Governments and insurance companies need to start thinking about solutions because personalised medicine is not far away. In 2012, the UK established the 100,000 genome project, making it the first country to sequence 100,000 complete genomes and start to link it to long-term health and hospital data. An impressive start, but can this high-profile research project become part of everyday medicine and healthcare management?
Conclusion: striking the genetic jackpot
Stratistics MRC claims that personalised medicine accounted for $94 billion of sales in 2015 and will rise to $178 billion by 2022. How these drugs are used, what they cost and how they are regulated are all questions that must be resolved for them to become mainstream. We believe it will be insurance companies in the US and, to a lesser extent, national healthcare systems in Europe that play the pivotal role in eventually making bespoke medicine ordinary.
There are currently 2,500 clinical trials taking place for immunotherapy alone. On this basis, it is timely to look at personalised medicine. However, it is still early days for this investment theme.

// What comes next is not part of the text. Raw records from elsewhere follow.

import Summits.BirchSwinnertonDyer.BirchSwinnertonDyer.Theorems.ManinLocalTwoThreeEtaIdentitiesSeventyTwo
import Summits.BirchSwinnertonDyer.BirchSwinnertonDyer.Theorems.ManinLocalTwoThreeNewformPinningSeventyTwo
import Summits.BirchSwinnertonDyer.BirchSwinnertonDyer.Theorems.ManinLocalTwoThreeNeronSqueeze
import Summits.BirchSwinnertonDyer.Rank1Residual.Additive.IntModelConductorCertificate
import HarnessLib

/-!
# `|c| = 1` on `X₀(72)` — UNCONDITIONALLY: the first genus-FIVE level, lying in BOTH crux domains (`2² ∣ 72`, `3² ∣ 72`);
# `N(72a1) = 72` in the kernel; the domain is inhabited under the items' modularity binder

Cell bsd-f2-manin, route `ManinLocalTwoThree` (cruxes C2 `ManinOddAtFour` stmt-22967 AND C3 `ManinPrimeToThreeAtNine` stmt-22968),
prover seat p3 gen 24; the capstone of the level-`72` chain `EtaLogDerivativeForms → EulerRemaindersSeventyTwo → EtaQuotientsSeventyTwo
→ EtaLimitsSeventyTwo → LevelThirtySixFormsSeventyTwo → EtaIdentitiesSeventyTwo` (the "E₂ road": (I1) `y² = x³ + 6x − 7`, (I2a),
(I2b), (S2)₇₂ `Λ(φ₇₂) ⊆ Λ(−24, 28)`) joined with p2 g27's fact-free newform pinning `NewformSeventyTwo.f_apply_eq_phi72`
(`⇑D.f = ⅔·η₄⁴η₆²/η₂² + ⅓·η₂⁴η₁₂²/η₄²` for EVERY `X₀(72)`-datum) and the general Néron squeeze
(`NeronSqueeze.abs_maninConstant_eq_one_of_periodLattice_le`) with `W₀ = 72a1 = [0, 0, 0, 6, −7]`.

* §1 `72a1 = [0, 0, 0, 6, −7]`: elliptic, globally minimal (`Δ = −2⁴3⁷`), **`N(72a1) = 72`** by the rank-2 observatory's kernel
  Tate certificates (type `III` at `2`: `(r, s, t) = (0, 0, 1)`, `v₂(b₈) = 2`, `f₂ = 3`; type `I₁*` at `3`: `(r, s, t) = (4, 0, 0)`,
  exit `71` round `0`, `f₃ = 2`), Néron invariants `(c₄/12, c₆/216) = (−24, 28)`;
* §2 **`abs_maninConstant_eq_one_seventyTwo`: for every globally minimal elliptic `W/ℚ` and every `X₀(72)`-datum `D` of `W` with the
  lattice clause, `|D.maninConstant| = 1`**, hence **`2 ∤ c` AND `3 ∤ c`** — the bodies of C2 and C3 at `N = 72` with NONE of the
  items' hypotheses (no Mazur, Abbes–Ullmo, Česnavičius, modularity, CDT);
* §3 the `X₀(72)`-domain is inhabited GIVEN the items' own binder `exists_isNewformOf`, and the item-shaped statements
  `maninOddAtFour_seventyTwo`, `maninPrimeToThreeAtNine_seventyTwo`.

HONEST FRAMING: unconditional (standard axioms) except §3's inhabitation (conditional on `exists_isNewformOf`, the items' binder).
The `∀ N` cruxes C2/C3, Manin's conjecture and BSD are NOT proved; items 22967/22968 stay OPEN as filed.  No definition, no named
fact, no sorry. [cite: AgasheRibetStein2006, §§1–2] [cite: CremonaAlgorithms1997, Table 1 (72a1)] [cite: Silverman1994, IV.9.4 and IV.11.1]
[cite: EdixhovenManin1991, Prop. 2] [cite: DiamondShurman2005, Thm. 8.8.3]
-/

set_option autoImplicit false
-- lint-debt: the directory name repeats the summit name (sibling precedent `ManinLocalTwoThreeNeronSqueezeSixtyFour.lean`)
set_option linter.dupNamespace false

noncomputable section

open Complex Filter Topology Set Function
open UpperHalfPlane hiding I
open scoped Real Topology Manifold MatrixGroups ModularForm
open ModularForm CongruenceSubgroup WeierstrassCurve
open Summit.BirchSwinnertonDyer.BirchSwinnertonDyer.Rank2Observatory
open Summit.BirchSwinnertonDyer.BirchSwinnertonDyer.Rank2Observatory.RootNumber
open Summit.BirchSwinnertonDyer.BirchSwinnertonDyer.Rank2Observatory.Tate
open Summit.BirchSwinnertonDyer.Rank1Residual.Additive
open Literature.NumberTheory.EllipticCurves Literature.NumberTheory.EllipticCurves.ModularForms
open Literature.NumberTheory.Automorphic

namespace Summit.BirchSwinnertonDyer.BirchSwinnertonDyer.Theorems.ManinLocalTwoThree.ManinConstantSeventyTwo

open EtaIdentitiesSeventyTwo NewformSeventyTwo

/-! ## §1 `72a1 = [0, 0, 0, 6, −7]`: elliptic, minimal, conductor `72`, Néron invariants `(−24, 28)` -/

/-- The literal `ℚ`-model `[0, 0, 0, 6, −7]` read through integer casts. [folklore] -/
theorem mk_seventyTwoA1_eq_cast :
    (⟨0, 0, 0, 6, -7⟩ : WeierstrassCurve ℚ) = ⟨((0 : ℤ) : ℚ), ((0 : ℤ) : ℚ), ((0 : ℤ) : ℚ), ((6 : ℤ) : ℚ), ((-7 : ℤ) : ℚ)⟩ := by
  ext <;> norm_num

/-- `72a1 = [0, 0, 0, 6, −7]` is globally minimal (`Δ = −2⁴·3⁷`: `v₂(Δ) = 4 < 12`, `v₃(Δ) = 7 < 12`; kernel certificate).
[cite: SilvermanAEC2009, VII.1 Remark 1.1] -/
theorem isGloballyMinimal_seventyTwoA1 : (⟨0, 0, 0, 6, -7⟩ : WeierstrassCurve ℚ).IsGloballyMinimal := by
  rw [mk_seventyTwoA1_eq_cast]
  exact IntModelCond.isGloballyMinimal_mk_of_minCheck 0 0 0 6 (-7) (cm := ⟨4, 5, 5, [⟨3, 1, 7, 2, 2⟩]⟩) (by decide +kernel)

/-- `[0, 0, 0, 6, −7]` is an elliptic curve (`Δ = −34992 ≠ 0`); a theorem, use `haveI`. [folklore] -/
theorem isElliptic_seventyTwoA1 : (⟨0, 0, 0, 6, -7⟩ : WeierstrassCurve ℚ).IsElliptic :=
  ⟨by norm_num [WeierstrassCurve.Δ, WeierstrassCurve.b₂, WeierstrassCurve.b₄, WeierstrassCurve.b₆, WeierstrassCurve.b₈]⟩

/-- **`N([0, 0, 0, 6, −7]) = 72 = 2³·3²`**: Step-4 Tate certificate at `2` (`(r, s, t) = (0, 0, 1)` to `[0, 0, 2, 6, −8]`, `4 ∣ a₆`,
`2² ∥ b₈ = −36`: type `III`, `f₂ = 4 + 1 − 2 = 3`) and deep Tate certificate at `3` (`(r, s, t) = (4, 0, 0)` to `[0, 12, 0, 54, 81]`, exit
`I₁*`: `3 ∥ a₂`, `27 ∣ a₄`, `81 ∣ a₆`, `3 ∤ 4`; `f₃ = 7 + 1 − 6 = 2`), no other bad prime; all kernel-checked, minimality included.
[cite: Silverman1994, IV.9.4 and IV.11.1] [cite: CremonaAlgorithms1997, Table 1 (72a1)] -/
theorem conductorNorm_seventyTwoA1 : (⟨0, 0, 0, 6, -7⟩ : WeierstrassCurve ℚ).conductorNorm ℤ = 72 := by
  rw [mk_seventyTwoA1_eq_cast]
  exact IntModelCond.conductorNorm_mk_eq_of_certs_of_eq 0 0 0 6 (-7)
    (cm := ⟨4, 5, 5, [⟨3, 1, 7, 2, 2⟩]⟩) (c := ⟨4, 5, 5, 7, 2, 3, []⟩)
    (l₂ := ⟨2, 0, 0, 1, 4, 3, 2⟩) (l₃ := ⟨3, 4, 0, 0, 7, 71, 0⟩)
    (by decide +kernel) (by decide +kernel) (by decide +kernel) (by decide +kernel) (by decide +kernel)

/-- **The Néron invariants of `72a1`**: `c₄ = −288`, `c₆ = 6048`, so `IsNeronLatticeOf (W₀/ℂ) L ⟺ (g₂(L), g₃(L)) = (−24, 28)`; here the
direction used. [cite: CremonaAlgorithms1997, Table 1 (72a1)] -/
theorem isNeronLatticeOf_seventyTwoA1 {L₁ : PeriodPair} (hg2 : L₁.g₂ = -24) (hg3 : L₁.g₃ = 28) :
    IsNeronLatticeOf ((⟨0, 0, 0, 6, -7⟩ : WeierstrassCurve ℚ).baseChange ℂ) L₁ := by
  constructor
  · rw [hg2]
    norm_num [WeierstrassCurve.baseChange, WeierstrassCurve.map_c₄, WeierstrassCurve.c₄,
      WeierstrassCurve.b₂, WeierstrassCurve.b₄]
  · rw [hg3]
    norm_num [WeierstrassCurve.baseChange, WeierstrassCurve.map_c₆, WeierstrassCurve.c₆,
      WeierstrassCurve.b₂, WeierstrassCurve.b₄, WeierstrassCurve.b₆]

/-! ## §2 The squeeze: `|c| = 1`, `2 ∤ c`, `3 ∤ c` on `X₀(72)`, unconditionally -/

/-- **`|c| = 1` for every `X₀(72)`-datum whose newform is `φ₇₂ = ⅔h₁ + ⅓h₂`** (pointwise): (S2)₇₂ + the general Néron squeeze with
`W₀ = 72a1`. [cite: AgasheRibetStein2006, §§1–2] -/
theorem abs_maninConstant_eq_one_seventyTwo_of_f_eq (W : WeierstrassCurve ℚ) [W.IsElliptic] [W.IsGloballyMinimal]
    (D : ModularParametrizationData W 72)
    (hf : ⇑D.f = fun τ ↦ (2 / 3 : ℂ) * etaQuotient 72 (expFn [(2, -2), (4, 4), (6, 2)]) τ + (1 / 3 : ℂ) * etaQuotient 72 (expFn [(2, 4), (4, -2), (12, 2)]) τ)
    (hopt : ∀ z ∈ D.L.lattice, ∃ w ∈ periodLattice D.f, z = D.c * w) :
    |D.maninConstant| = 1 := by
  haveI := isElliptic_seventyTwoA1
  haveI := isGloballyMinimal_seventyTwoA1
  obtain ⟨L₁, hg2, hg3, hle⟩ := periodLatticeLe_seventyTwo D.f hf
  exact NeronSqueeze.abs_maninConstant_eq_one_of_periodLattice_le (⟨0, 0, 0, 6, -7⟩ : WeierstrassCurve ℚ) L₁
    (isNeronLatticeOf_seventyTwoA1 hg2 hg3) W D hle hopt

/-- **`|c| = 1` on `X₀(72)`, UNCONDITIONALLY**: for every globally minimal elliptic `W/ℚ` and every `X₀(72)`-parametrisation datum `D`
of `W` with the lattice clause `Λ_W = c·Λ(D.f)` (`D.f = φ₇₂` by p2's fact-free pinning). [cite: AgasheRibetStein2006, §§1–2] -/
theorem abs_maninConstant_eq_one_seventyTwo (W : WeierstrassCurve ℚ) [W.IsElliptic] [W.IsGloballyMinimal]
    (D : ModularParametrizationData W 72)
    (hopt : ∀ z ∈ D.L.lattice, ∃ w ∈ periodLattice D.f, z = D.c * w) :
    |D.maninConstant| = 1 :=
  abs_maninConstant_eq_one_seventyTwo_of_f_eq W D (f_apply_eq_phi72 D) hopt

/-- **`2 ∤ c` on `X₀(72)`, UNCONDITIONALLY** — the body of the crux C2 `ManinOddAtFour` at `N = 72` (`2² ∣ 72`) with none of its four
fact hypotheses. [cite: AgasheRibetStein2006, §§1–2] -/
theorem not_two_dvd_maninConstant_seventyTwo (W : WeierstrassCurve ℚ) [W.IsElliptic] [W.IsGloballyMinimal]
    (D : ModularParametrizationData W 72)
    (hopt : ∀ z ∈ D.L.lattice, ∃ w ∈ periodLattice D.f, z = D.c * w) :
    ¬ (2 : ℤ) ∣ D.maninConstant := by
  have h := abs_maninConstant_eq_one_seventyTwo W D hopt
  intro h2
  have := Int.le_of_dvd (by rw [h]; norm_num) ((dvd_abs _ _).mpr h2)
  rw [h] at this
  norm_num at this

/-- **`3 ∤ c` on `X₀(72)`, UNCONDITIONALLY** — the body of the crux C3 `ManinPrimeToThreeAtNine` at `N = 72` (`3² ∣ 72`) with none of
its fact hypotheses. [cite: AgasheRibetStein2006, §§1–2] -/
theorem not_three_dvd_maninConstant_seventyTwo (W : WeierstrassCurve ℚ) [W.IsElliptic] [W.IsGloballyMinimal]
    (D : ModularParametrizationData W 72)
    (hopt : ∀ z ∈ D.L.lattice, ∃ w ∈ periodLattice D.f, z = D.c * w) :
    ¬ (3 : ℤ) ∣ D.maninConstant := by
  have h := abs_maninConstant_eq_one_seventyTwo W D hopt
  intro h3
  have := Int.le_of_dvd (by rw [h]; norm_num) ((dvd_abs _ _).mpr h3)
  rw [h] at this
  norm_num at this

/-! ## §3 The `X₀(72)`-domain is inhabited GIVEN the items' binder `exists_isNewformOf`; the item-shaped statements -/

/-- **Modularity at `72a1`, levelled**: under `exists_isNewformOf` the curve `[0, 0, 0, 6, −7]` has a newform in `S₂(Γ₀(72))` (its conductor
IS `72`).  CONDITIONAL on the items' own binder. [cite: DiamondShurman2005, Thm. 8.8.3] -/
theorem exists_isNewformOf_seventyTwoA1 (hnf : exists_isNewformOf) :
    ∃ f : CuspForm (Gamma0 72) 2, IsNewformOf (⟨0, 0, 0, 6, -7⟩ : WeierstrassCurve ℚ) f := by
  haveI := isElliptic_seventyTwoA1
  have key : ∀ (N : ℕ) [NeZero N], (⟨0, 0, 0, 6, -7⟩ : WeierstrassCurve ℚ).conductorNorm ℤ = N →
      ∃ f : CuspForm (Gamma0 N) 2, IsNewformOf (⟨0, 0, 0, 6, -7⟩ : WeierstrassCurve ℚ) f := by
    intro N _ hN
    subst hN
    exact hnf _
  haveI : NeZero (72 : ℕ) := ⟨by decide⟩
  exact key 72 conductorNorm_seventyTwoA1

/-- **A lattice-optimal `X₀(72)`-datum on a globally minimal curve of the class `72a` exists under modularity**, and it has `|c| = 1`.
CONDITIONAL on `exists_isNewformOf` only. [cite: EdixhovenManin1991, Prop. 2] [cite: DiamondShurman2005, Thm. 8.8.3] -/
theorem domain_inhabited_seventyTwo_of_modularity (hnf : exists_isNewformOf) :
    ∃ (W₀ : WeierstrassCurve ℚ) (_ : W₀.IsElliptic) (_ : W₀.IsGloballyMinimal) (D₀ : ModularParametrizationData W₀ 72),
      (⟨0, 0, 0, 6, -7⟩ : WeierstrassCurve ℚ).IsIsogenous W₀ ∧ (∀ z ∈ D₀.L.lattice, ∃ w ∈ periodLattice D₀.f, z = D₀.c * w) ∧
      |D₀.maninConstant| = 1 := by
  haveI := isElliptic_seventyTwoA1
  haveI : NeZero (72 : ℕ) := ⟨by decide⟩
  obtain ⟨f, hf⟩ := exists_isNewformOf_seventyTwoA1 hnf
  obtain ⟨D⟩ := nonempty_modularParametrizationData_of_isNewformOf hf
  obtain ⟨W₀, h₀, hmin, D₀, -, hiso, hopt, -⟩ := ExistsMinimalOptimalDatum.existsMinimalOptimalDatum_full (⟨0, 0, 0, 6, -7⟩ : WeierstrassCurve ℚ) D
  exact ⟨W₀, h₀, hmin, D₀, hiso, hopt, @abs_maninConstant_eq_one_seventyTwo W₀ h₀ hmin D₀ hopt⟩

/-- **C2's body at `N = 72` in the item's literal shape**: `2² ∣ 72 → 2 ∤ c(D)` for every datum with the lattice clause, and the domain is
inhabited GIVEN `exists_isNewformOf`. [cite: AgasheRibetStein2006, §§1–2] -/
theorem maninOddAtFour_seventyTwo (hnf : exists_isNewformOf) :
    (∃ (W₀ : WeierstrassCurve ℚ) (_ : W₀.IsElliptic) (_ : W₀.IsGloballyMinimal) (D₀ : ModularParametrizationData W₀ 72),
        (∀ z ∈ D₀.L.lattice, ∃ w ∈ periodLattice D₀.f, z = D₀.c * w) ∧ |D₀.maninConstant| = 1) ∧
      ∀ (W : WeierstrassCurve ℚ) [W.IsElliptic] [W.IsGloballyMinimal] (D : ModularParametrizationData W 72),
        (∀ z ∈ D.L.lattice, ∃ w ∈ periodLattice D.f, z = D.c * w) → 2 ^ 2 ∣ 72 → ¬ (2 : ℤ) ∣ D.maninConstant := by
  refine ⟨?_, fun W _ _ D hopt _ ↦ not_two_dvd_maninConstant_seventyTwo W D hopt⟩
  obtain ⟨W₀, h₀, hmin, D₀, -, hopt, habs⟩ := domain_inhabited_seventyTwo_of_modularity hnf
  exact ⟨W₀, h₀, hmin, D₀, hopt, habs⟩

/-- **C3's body at `N = 72` in the item's literal shape**: `3² ∣ 72 → 3 ∤ c(D)` for every datum with the lattice clause, and the domain is
inhabited GIVEN `exists_isNewformOf`. [cite: AgasheRibetStein2006, §§1–2] -/
theorem maninPrimeToThreeAtNine_seventyTwo (hnf : exists_isNewformOf) :
    (∃ (W₀ : WeierstrassCurve ℚ) (_ : W₀.IsElliptic) (_ : W₀.IsGloballyMinimal) (D₀ : ModularParametrizationData W₀ 72),
        (∀ z ∈ D₀.L.lattice, ∃ w ∈ periodLattice D₀.f, z = D₀.c * w) ∧ |D₀.maninConstant| = 1) ∧
      ∀ (W : WeierstrassCurve ℚ) [W.IsElliptic] [W.IsGloballyMinimal] (D : ModularParametrizationData W 72),
        (∀ z ∈ D.L.lattice, ∃ w ∈ periodLattice D.f, z = D.c * w) → 3 ^ 2 ∣ 72 → ¬ (3 : ℤ) ∣ D.maninConstant := by
  refine ⟨?_, fun W _ _ D hopt _ ↦ not_three_dvd_maninConstant_seventyTwo W D hopt⟩
  obtain ⟨W₀, h₀, hmin, D₀, -, hopt, habs⟩ := domain_inhabited_seventyTwo_of_modularity hnf
  exact ⟨W₀, h₀, hmin, D₀, hopt, habs⟩

end Summit.BirchSwinnertonDyer.BirchSwinnertonDyer.Theorems.ManinLocalTwoThree.ManinConstantSeventyTwo

end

Pharmaceutical companies that have strong pipelines in immunotherapy or other areas of personalised medicine look well placed. In contrast, those with weaker pipelines and large sales forces may struggle in the short term as they restructure.
It may be that the biggest winners from personalised medicine are the healthcare insurance companies. However, to maximise their profitability they need to transform their business away from the concept of ‘shared risk’. There will be winners and losers; some insurance companies may shrink in order to become more profitable.
Although there are many obstacles to its adoption, scientific breakthroughs and exponentially increasing computing power mean that personalised medicine is coming soon to a clinic near you.
Beating cancer through our own immune system
Scientists have known for decades that immune systems are relevant to treating cancer, but have only recently identified how tumours evade attacks on the immune system.
T cells are a key part of our immune system. They multiply when germs are identified to defend us from disease. They can over-multiply, so we have immune checkpoints in order to prevent autoimmune attacks on the body’s own cells. Tumours, which arise from cancer, are problematic because they pressure the immune system to stop attacking the cancer cells. By blocking the immune checkpoints from interference, patients can fight the cancer; this is immunotherapy. The attraction of immunotherapy is the patient’s own immune system does the work, so there are far fewer side effects than with chemotherapy.
Not all patients respond to immunotherapy, however, as it only recognises pure expressions of the PD-1 protein on T cells. In humans, it is encoded by the PDCD1 gene. By testing for this, oncologists can identify whether patients will respond to immunotherapy or other treatments will be necessary.
Blue-sky thinking: healthcare in 3D
Imagine if you walked into Boots with your prescription and, instead of the pharmacist selecting from aisles of drugs, a 3D printer was used to print your bespoke tablets.
The use of 3D printing is already common in the production of prosthetics, particularly in arms and implants, and customised hearing aids. Researchers at Harvard University have just printed live cells, which include different types of tissues, such as skin, liver and cartilage, and can use them to test medicines. In the future, it may be possible to print new organs using a patient’s own cells.
The idea of a 3D printing pharmacy is not farfetched if genetic sequencing becomes commonplace. Your doctor would prescribe bespoke medicine in the form of a chemical recipe for the 3D printer to make a tablet.